# Tell me why I want SRAM?



## JetSpeed (Nov 18, 2002)

27 year Campy fanboy. I own SRAM APEX on a beater and like it just fine, but I'm building-up a new road bike and wonder if I should stay with Campy or seriously consider Shimano. FWIW, I'm not big on the Shimano shift levers.

BUT WHY SRAM? Why do you like it vs Shimano or ever Campy???

THANKS


----------



## mackgoo (Mar 2, 2004)

Stay with Campy or may your thumbs be gnawed away by a thousand fleas.


----------



## cxwrench (Nov 9, 2004)

Personal decision. They all work great. If you want to pay the most money possible for your shifting bits buy Campy.


----------



## old_fuji (Mar 16, 2009)

All the cool kids ride SRAM. I'm just a nerd with Shimano brifters.


----------



## Mapei (Feb 3, 2004)

I've always enjoyed the road tests I've had with SRAM equipped bicycles, and I have to say that the levers fit my hands better than do the ones from the dreaded S Monster. The thing is, I just don't change bicycles or components very often. My Chorus equipped Bianchi Infinito must be six or seven years old by now. But I'm happy with it so I don't care.


----------



## JetSpeed (Nov 18, 2002)

Well, it's good to see a couple of Loungers here !


----------



## old_fuji (Mar 16, 2009)

When I was building up my bike, I was scoping out SRAM Apex, and comparing with Shimano 105. It's been 10 years, but I still remember how smooth and fast the SRAM Double Tap mechanism felt. I ultimately went with the Shimano groupset for a few reasons, mostly circling around price and parts availability. But, the big one was that a few shops that I was pricing out parts from said that SRAM's mechanism is more optimized for racing, and that since I was looking at a more casual type riding, maybe Shimano was a better option.


----------



## Opus51569 (Jul 21, 2009)

I was a big fan of 105 as the sweet spot between performance and price. I bought a bike that had SRAM Apex and liked the double-tap. On my next build I went with a 1X Apex setup and haven't looked back. It is remarkably smooth, comfortable and, most of all, quiet.


----------



## GDTRFB (Feb 12, 2011)

Hard to make a case against any of the three today, because it's all personal preference.
I've got eTap (11-speed) on my primary road bike. I absolutely love eTap, fast, perfect shifts every time.
Then I've got Red22 on my backup road bike, I like the double-tap, and it also shifts really nicely.
Finally I've got Ultegra 6800 on my mixed terrain bike. Very smooth shifts, especially up front, but I'm not as much of a fan of the shifting mechanism as I am with eTap or Double-tap.
I've never tried Campagnolo


----------



## tankist (Jun 28, 2007)

I have Chorus and Ultegra, both 11 speed and about 4-5 years old. I prefer Campy ergonomics and ability to shift several cogs up or down with one movement. But Shimano beats it in smoothness and reliability.
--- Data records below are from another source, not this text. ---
import Literature.Computability.Cryptography.ChenQuantumLWEAdaptiveNonDemolition

/-!
# Joint processing of several runs: safe operations on the tensor state are class-blind (T4, multi-run form)

REPRODUCTION / ANALYSIS OF A CLAIMED RESULT UNDER ADJUDICATION (withdrawn): Yilei Chen, *Quantum
Algorithms for Lattice Problems*, IACR ePrint 2024/555, version of 2024-04-18 [ChenQuantumLattice2024]
(the version carrying the author's note that Step 9 contains a bug), Step 9 (§3.5.9, pp. 34–38) acting
on the line ket `|φ8.b⟩ = Σ_{j ∈ ℤ_P} e(-j²/P) |2D²j·b + v′ mod N⟩` (p. 35), Claim 3.14 (pp. 33–34) and
eq. (12) (p. 17); the algorithm is RUN REPEATEDLY (one linear equation (41), p. 38, per run), every
run having the same secret-dependent direction `b` and a FRESH offset `v′`.  Bundle
`papers/QuantumAdvantage/lwe-quantum-autopsy/`, Part 2 (`REPAIR-CENSUS.md` §1 **T4**, §14.1 (β)), sequel
of `ChenQuantumLWEAdaptiveNonDemolition.lean`.
HONEST FRAMING: kernel-checked THEOREMS about states occurring in a WITHDRAWN algorithm — the joint,
multi-register form of a NO-GO for in-run repairs of Step 9, NOT summit progress, no cryptanalytic claim
in either direction, no new algorithm; quantum lower bounds are out of scope.

## What is proved

The three previous non-demolition modules concern ONE run: a linear operation on the run's register that
never destroys the line ket `|φ_{b,w}⟩` of any instance the algorithm cannot exclude (class secret `b`,
offset `w` in the knowable coset of the true offset) acts on that whole family as ONE scalar
(`IsCosetND.apply_eq_smul`), also adaptively (`AdaptiveSafe.exists_eq_smul`).  The last sentence of the
census's T4 left open in the kernel was the JOINT one (REPAIR-CENSUS §14.1 (β)): an algorithm holding the
registers of `r` runs may apply an ENTANGLING operation to the tensor state
`|φ_{b,w₁}⟩ ⊗ ⋯ ⊗ |φ_{b,w_r}⟩` — common secret `b`, independent offsets `wᵢ`.  This module types and
proves it.

* `IsND E x` (`E x ∈ ℂx`, the register-free form of `IsNonDemolition`), `tmul e f g` (the product ket
  `f ⊗ g` on a register split `e : X ≃ X₁ × X₂`), `jointKet r φ = φ₀ ⊗ ⋯ ⊗ φ_{r-1}`,
  `jointPhiKet r b w = ⊗ᵢ |φ_{b,wᵢ}⟩` (the joint Step-9 input of `r` runs).
* `KnowableFamily S F` — the abstract content of the single-run theory: a family of state sets `F b`
  indexed by the candidate secrets `b ∈ S` such that (i) each `F b′` lies in the linear span of each
  `F b` (for the line kets: the SUB-LINE RESOLUTION below), (ii) no member is `0`, (iii) every linear
  operator non-demolition on every member acts on all of them as one scalar.
  **`KnowableFamily.prod`**, **`KnowableFamily.joint`** — knowable families are closed under tensor
  products (same index set `S`: a COMMON secret, independent second coordinates): the slicing argument
  `E(x ⊗ y) = x ⊗ Y` (expand `y` in the span of the matched-secret family, use non-demolition term by
  term), then the single-register scalar property on each slice, then once more on the other factor.
* **`phi8bKet_eq_sum_sublineKet`** (`gcd(p₁,Q) = 1`): `|φ_{b,v′}⟩ = Σ_{a ∈ ℤ_Q} ψ_P(−(p₁a)²) ·
  sublineKet b (v′ + 2D²(p₁a)·b)` — the line ket is the superposition of its `Q` sub-line kets, each of
  which does not depend on the class secret (`InClass.sublineKet_eq`) and is resolved by the knowable
  coset family of ANY class secret (`sum_conj_chirp_p₁_smul_phi8bKet`); hence
  **`phi8bKet_mem_span_coset`**: `|φ_{b,v′}⟩ ∈ span {|φ_{b₂,w}⟩ : w ~ v′}` for all class secrets `b, b₂`,
  and `knowableFamily_coset`: the single-run knowable family IS a `KnowableFamily` (its scalar property
  is `IsCosetND.apply_eq_smul`).
* **`IsJointND.exists_eq_smul`** — THE MULTI-RUN THEOREM.  For odd `P = p₁Q`, odd `Q`, `gcd(p₁,Q) = 1`,
  `0 ∉ U ≠ ∅`, `bk₀ = −1`, true offsets `v′₁,…,v′_r`: every linear operator on the joint register of
  `r` runs that is non-demolition on `⊗ᵢ|φ_{b,wᵢ}⟩` for every class secret `b` and all offsets `wᵢ` in
  the knowable cosets of the `v′ᵢ` — the weakest "never destroys the joint state on an instance it
  cannot exclude" — acts on that whole joint family as ONE scalar.  Entangling the runs buys nothing.
* **`JointAdaptiveSafe.exists_eq_smul`**, `.alive_all_or_none`, **`.histWeight_indep`**,
  `Shape.joint_histWeight_blind` — the adaptive version (generic `SafeOn.exists_eq_smul`: any adaptive
  protocol of joint instruments, each stage non-demolition on the current joint state of every instance
  still consistent with the outcomes so far, has every composed branch acting as one scalar `c(h)` on the
  joint family; the family never shrinks; the transcript law `‖c(h)‖²` is the same on every instance —
  blind to the secret's unknown coordinates and to the positions of all `r` offsets in their cosets).
* `liftFst`, `IsND.liftFst`, **`IsCosetND.isJointND_liftFst`** — non-vacuity and comparison: a single-run
  coset-non-demolition operation applied to one register of the joint state is jointly non-demolition,
  so the multi-run theorem contains the single-run one.

## What is NOT here

The bookkeeping that Steps 1–7 hand over no offset datum beyond Claim 3.14 (census T6 (α)); the
counting form of the kick-guess bound over `Q` twins (§14.1 (γ)) — the two-twin form is
`AdaptiveSafe.kick_wrong_on_a_twin`.  Protocols that accept demolition on some consistent instance are
one-copy measurements, governed by the output-law / window / class-twirl modules
(`twirl_multiRun_indep` is the offset-oblivious multi-run statement).  Quantum query lower bounds.
-/

namespace Literature.Computability.Cryptography.Chen2024

open scoped BigOperators

/-! ### Generic layer: non-demolition on a vector, one-scalar families, safe adaptive protocols -/

section Generic

variable {V : Type*} [AddCommMonoid V] [Module ℂ V]

/-- `E` is NON-DEMOLITION ON THE VECTOR `x`: `E x ∈ ℂ·x` — the register-free form of `IsNonDemolition`
(which is the case `V = Ket k m`). [folklore] -/
def IsND (E : V →ₗ[ℂ] V) (x : V) : Prop :=
  ∃ c : ℂ, E x = c • x

/-- `IsNonDemolition` is `IsND` on a single register. [folklore] -/
theorem isNonDemolition_iff_isND {k m : ℕ} (E : Ket k m →ₗ[ℂ] Ket k m) (ψ : Ket k m) :
    IsNonDemolition E ψ ↔ IsND E ψ :=
  Iff.rfl

/-- A non-zero scalar does not destroy a vector. [folklore] -/
theorem smul_ne_zero_of_ne_zero {c : ℂ} (hc : c ≠ 0) {x : V} (hx : x ≠ 0) : c • x ≠ 0 := by
  intro h
  apply hx
  rw [← inv_smul_smul₀ hc x, h, smul_zero]

/-- Non-demolition on `c·x`, `c ≠ 0`, is non-demolition on `x`. [folklore] -/
theorem IsND.of_smul {E : V →ₗ[ℂ] V} {x : V} {c : ℂ} (hc : c ≠ 0) (h : IsND E (c • x)) :
    IsND E x := by
  obtain ⟨l, hl⟩ := h
  refine ⟨l, ?_⟩
  have h2 : c • E x = c • (l • x) := by rw [← map_smul, hl, smul_comm]
  calc E x = c⁻¹ • (c • E x) := (inv_smul_smul₀ hc (E x)).symm
    _ = c⁻¹ • (c • (l • x)) := by rw [h2]
    _ = l • x := inv_smul_smul₀ hc (l • x)

/-- Non-demolition on `x` is non-demolition on `c·x`. [folklore] -/
theorem IsND.smul {E : V →ₗ[ℂ] V} {x : V} (h : IsND E x) (c : ℂ) : IsND E (c • x) := by
  obtain ⟨l, hl⟩ := h
  exact ⟨l, by rw [map_smul, hl, smul_comm]⟩

/-- THE ONE-SCALAR PROPERTY of a set of states `G`: every linear operator that is non-demolition on
each member of `G` acts on all of `G` as ONE scalar. [folklore] -/
def OneScalarOn (G : Set V) : Prop :=
  ∀ E : V →ₗ[ℂ] V, (∀ x ∈ G, IsND E x) → ∃ c : ℂ, ∀ x ∈ G, E x = c • x

variable {K : Type*}

/-- A SAFE ADAPTIVE PROTOCOL on a set `G` of possible input states (the register-free form of
`AdaptiveSafe`): at every outcome history `h` and for every branch `κ`, the stage operator `step h κ`
is non-demolition on the current branch state `composedOp step h x` of every member `x ∈ G` that is
still consistent with the history (branch state `≠ 0`). [folklore] -/
def SafeOn (G : Set V) (step : List K → K → (V →ₗ[ℂ] V)) : Prop :=
  ∀ (h : List K) (κ : K), ∀ x ∈ G, composedOp step h x ≠ 0 → IsND (step h κ) (composedOp step h x)

/-- **Safe adaptive protocols on a one-scalar family act by scalars.**  If `G` has the one-scalar
property and no member of `G` is `0`, every composed branch of a safe adaptive protocol acts on all of
`G` as one scalar `c(h)` (induction on the history). [folklore] -/
theorem SafeOn.exists_eq_smul {G : Set V} {step : List K → K → (V →ₗ[ℂ] V)} (hS : SafeOn G step)
    (hG : OneScalarOn G) (hne : ∀ x ∈ G, x ≠ 0) (h : List K) :
    ∃ c : ℂ, ∀ x ∈ G, composedOp step h x = c • x := by
  induction h with
  | nil => exact ⟨1, fun x _ => by rw [composedOp_nil, LinearMap.id_apply, one_smul]⟩
  | cons κ h ih =>
    obtain ⟨c, hc⟩ := ih
    by_cases hc0 : c = 0
    · exact ⟨0, fun x hx => by rw [composedOp_cons_apply, hc x hx, hc0, zero_smul, map_zero]⟩
    · have hE : ∀ x ∈ G, IsND (step h κ) x := by
        intro x hx
        have hne' : composedOp step h x ≠ 0 := by
          rw [hc x hx]
          exact smul_ne_zero_of_ne_zero hc0 (hne x hx)
        have h1 := hS h κ x hx hne'
        rw [hc x hx] at h1
        exact h1.of_smul hc0
      obtain ⟨d, hd⟩ := hG (step h κ) hE
      exact ⟨c * d, fun x hx => by
        rw [composedOp_cons_apply, hc x hx, map_smul, hd x hx, smul_smul]⟩

/-- If every stage operator is non-demolition on every member of a one-scalar family, every composed
branch acts on the family as one scalar. [folklore] -/
theorem exists_eq_smul_of_forall_isND {G : Set V} {step : List K → K → (V →ₗ[ℂ] V)}
    (hG : OneScalarOn G) (h : ∀ hist κ, ∀ x ∈ G, IsND (step hist κ) x) (hist : List K) :
    ∃ c : ℂ, ∀ x ∈ G, composedOp step hist x = c • x := by
  induction hist with
  | nil => exact ⟨1, fun x _ => by rw [composedOp_nil, LinearMap.id_apply, one_smul]⟩
  | cons κ hist ih =>
    obtain ⟨c, hc⟩ := ih
    obtain ⟨d, hd⟩ := hG (step hist κ) (h hist κ)
    exact ⟨c * d, fun x hx => by
      rw [composedOp_cons_apply, hc x hx, map_smul, hd x hx, smul_smul]⟩

/-- Non-vacuity: a protocol all of whose stage operators are non-demolition on every member of a
one-scalar family is safe on it. [folklore] -/
theorem SafeOn.of_forall_isND {G : Set V} {step : List K → K → (V →ₗ[ℂ] V)} (hG : OneScalarOn G)
    (h : ∀ hist κ, ∀ x ∈ G, IsND (step hist κ) x) : SafeOn G step := by
  intro hist κ x hx _
  obtain ⟨c, hc⟩ := exists_eq_smul_of_forall_isND hG h hist
  rw [hc x hx]
  exact (h hist κ x hx).smul c

/-- **The family never shrinks**: after any history of a safe adaptive protocol on a one-scalar family,
either every member is still consistent with the history or none is. [folklore] -/
theorem SafeOn.alive_all_or_none {G : Set V} {step : List K → K → (V →ₗ[ℂ] V)} (hS : SafeOn G step)
    (hG : OneScalarOn G) (hne : ∀ x ∈ G, x ≠ 0) (h : List K) :
    (∀ x ∈ G, composedOp step h x ≠ 0) ∨ (∀ x ∈ G, composedOp step h x = 0) := by
  obtain ⟨c, hc⟩ := hS.exists_eq_smul hG hne h
  by_cases hc0 : c = 0
  · exact Or.inr fun x hx => by rw [hc x hx, hc0, zero_smul]
  · exact Or.inl fun x hx => by
      rw [hc x hx]
      exact smul_ne_zero_of_ne_zero hc0 (hne x hx)

end Generic

/-! ### Born weights on a general finite register -/

section Born

variable {X : Type*} [Fintype X] {K : Type*}

/-- Total Born weight `Σ_x |Ψ(x)|²` of a state on a finite register. [folklore] -/
noncomputable def bornTotal (Ψ : X → ℂ) : ℝ :=
  ∑ x, ‖Ψ x‖ ^ 2

/-- `Σ_x |cΨ(x)|² = |c|² Σ_x |Ψ(x)|²`. [folklore] -/
theorem bornTotal_smul (c : ℂ) (Ψ : X → ℂ) : bornTotal (c • Ψ) = ‖c‖ ^ 2 * bornTotal Ψ := by
  unfold bornTotal
  rw [Finset.mul_sum]
  refine Finset.sum_congr rfl fun x _ => ?_
  rw [Pi.smul_apply, smul_eq_mul, norm_mul, mul_pow]

/-- A non-zero state has positive total Born weight. [folklore] -/
theorem bornTotal_pos {Ψ : X → ℂ} (hΨ : Ψ ≠ 0) : 0 < bornTotal Ψ := by
  obtain ⟨x, hx⟩ : ∃ x, Ψ x ≠ 0 := Function.ne_iff.1 hΨ
  unfold bornTotal
  calc (0 : ℝ) < ‖Ψ x‖ ^ 2 := by positivity
    _ ≤ ∑ y, ‖Ψ y‖ ^ 2 :=
        Finset.single_le_sum (f := fun y => ‖Ψ y‖ ^ 2) (fun y _ => sq_nonneg _) (Finset.mem_univ x)

/-- THE BORN WEIGHT OF A HISTORY of an adaptive protocol on the input `Ψ` (register-free form of
`histProb`): total weight of the branch state over total weight of `Ψ`. [folklore] -/
noncomputable def histWeight {V : Type*} (step : List K → K → ((V → ℂ) →ₗ[ℂ] (V → ℂ))) [Fintype V]
    (h : List K) (Ψ : V → ℂ) : ℝ :=
  bornTotal (composedOp step h Ψ) / bornTotal Ψ

/-- On a single register `histWeight` is `histProb`. [folklore] -/
theorem histProb_eq_histWeight {k m : ℕ} [NeZero m] (step : List K → K → (Ket k m →ₗ[ℂ] Ket k m))
    (h : List K) (ψ : Ket k m) : histProb step h ψ = histWeight step h ψ :=
  rfl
Recently I got a new bike with SRAM Force eTap AXS HRD. Love their minimalistic interface - just 2 buttons. Massive hoods feel nice in my hands. Works fine and fast enough for me.

Of course it is not totally fair to compare mechanical to electronic, but still I think SRAM got the best ergonomics now on the market.


----------



## Opus51569 (Jul 21, 2009)

Building up a new bike as we speak... still going with Apex 1X11... 


Sent from my iPad using Tapatalk


----------



## Lombard (May 8, 2014)

tankist said:


> I have Chorus and Ultegra, both 11 speed and about 4-5 years old. I prefer Campy ergonomics and ability to shift several cogs up or down with one movement. But* Shimano beats it in* smoothness and *reliability*.


Really? Could you elaborate? Did you have a reliability issue with Campy?


----------